▶ [Saved data entries]:
import Summits.HubbardSuperconductivity.HubbardSuperconductivity.Theorems.AnisotropyChordTransferFibre3FinXDEvalW

/-!
# Route `AnisotropyChord` / H0 rotor rung: FIN per-`L` row-D (KT-2a″) cell facts, `L = 21`, cells 85–85

Kernel facts `xdCellAny0 21 (49/50) la lb aD = true` (in-kernel point tables, zero data; `decide +kernel`) for the combined-cell
grid of `L = 21` (g5 design, 1–2.5 % cells); assembled in `…FinXDTwentyOne`.  Prover seat `hubbard-h0-rotor-p3` g7; helper for piece A =
stmt-HubbardSuperconductivity-23918 of rung 19089 (`--supports`, helper class).  WHAT THIS IS NOT: nothing here proves superconductivity in the
Hubbard model (rotor TARGET as worded stays FALSE, g15 verdict); kernel facts for ONE hypothesis of ONE conditional reduction.
-/

set_option linter.dupNamespace false
set_option autoImplicit false

namespace Summit.HubbardSuperconductivity.HubbardSuperconductivity.Theorems.AnisotropyChord.Transfer.Fibre3

namespace FinXD

/-- cell 85 of `L = 21` (`cert`). [folklore] -/
theorem xd21_85 : xdCellAny0 21 (49/50 : ℚ) 993781211635091 1018625741925969 (2/25 : ℚ) = true := by (rw [← xdCellAnyW0_eq]; decide +kernel)

end FinXD

end Summit.HubbardSuperconductivity.HubbardSuperconductivity.Theorems.AnisotropyChord.Transfer.Fibre3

▶ [About this task]:
Search the records for the string "HubbardSuperconductivity", and copy every line that holds it.

▶ [Response below]:
import Summits.HubbardSuperconductivity.HubbardSuperconductivity.Theorems.AnisotropyChordTransferFibre3FinXDEvalW
stmt-HubbardSuperconductivity-23918 of rung 19089 (`--supports`, helper class).  WHAT THIS IS NOT: nothing here proves superconductivity in the
namespace Summit.HubbardSuperconductivity.HubbardSuperconductivity.Theorems.AnisotropyChord.Transfer.Fibre3
end Summit.HubbardSuperconductivity.HubbardSuperconductivity.Theorems.AnisotropyChord.Transfer.Fibre3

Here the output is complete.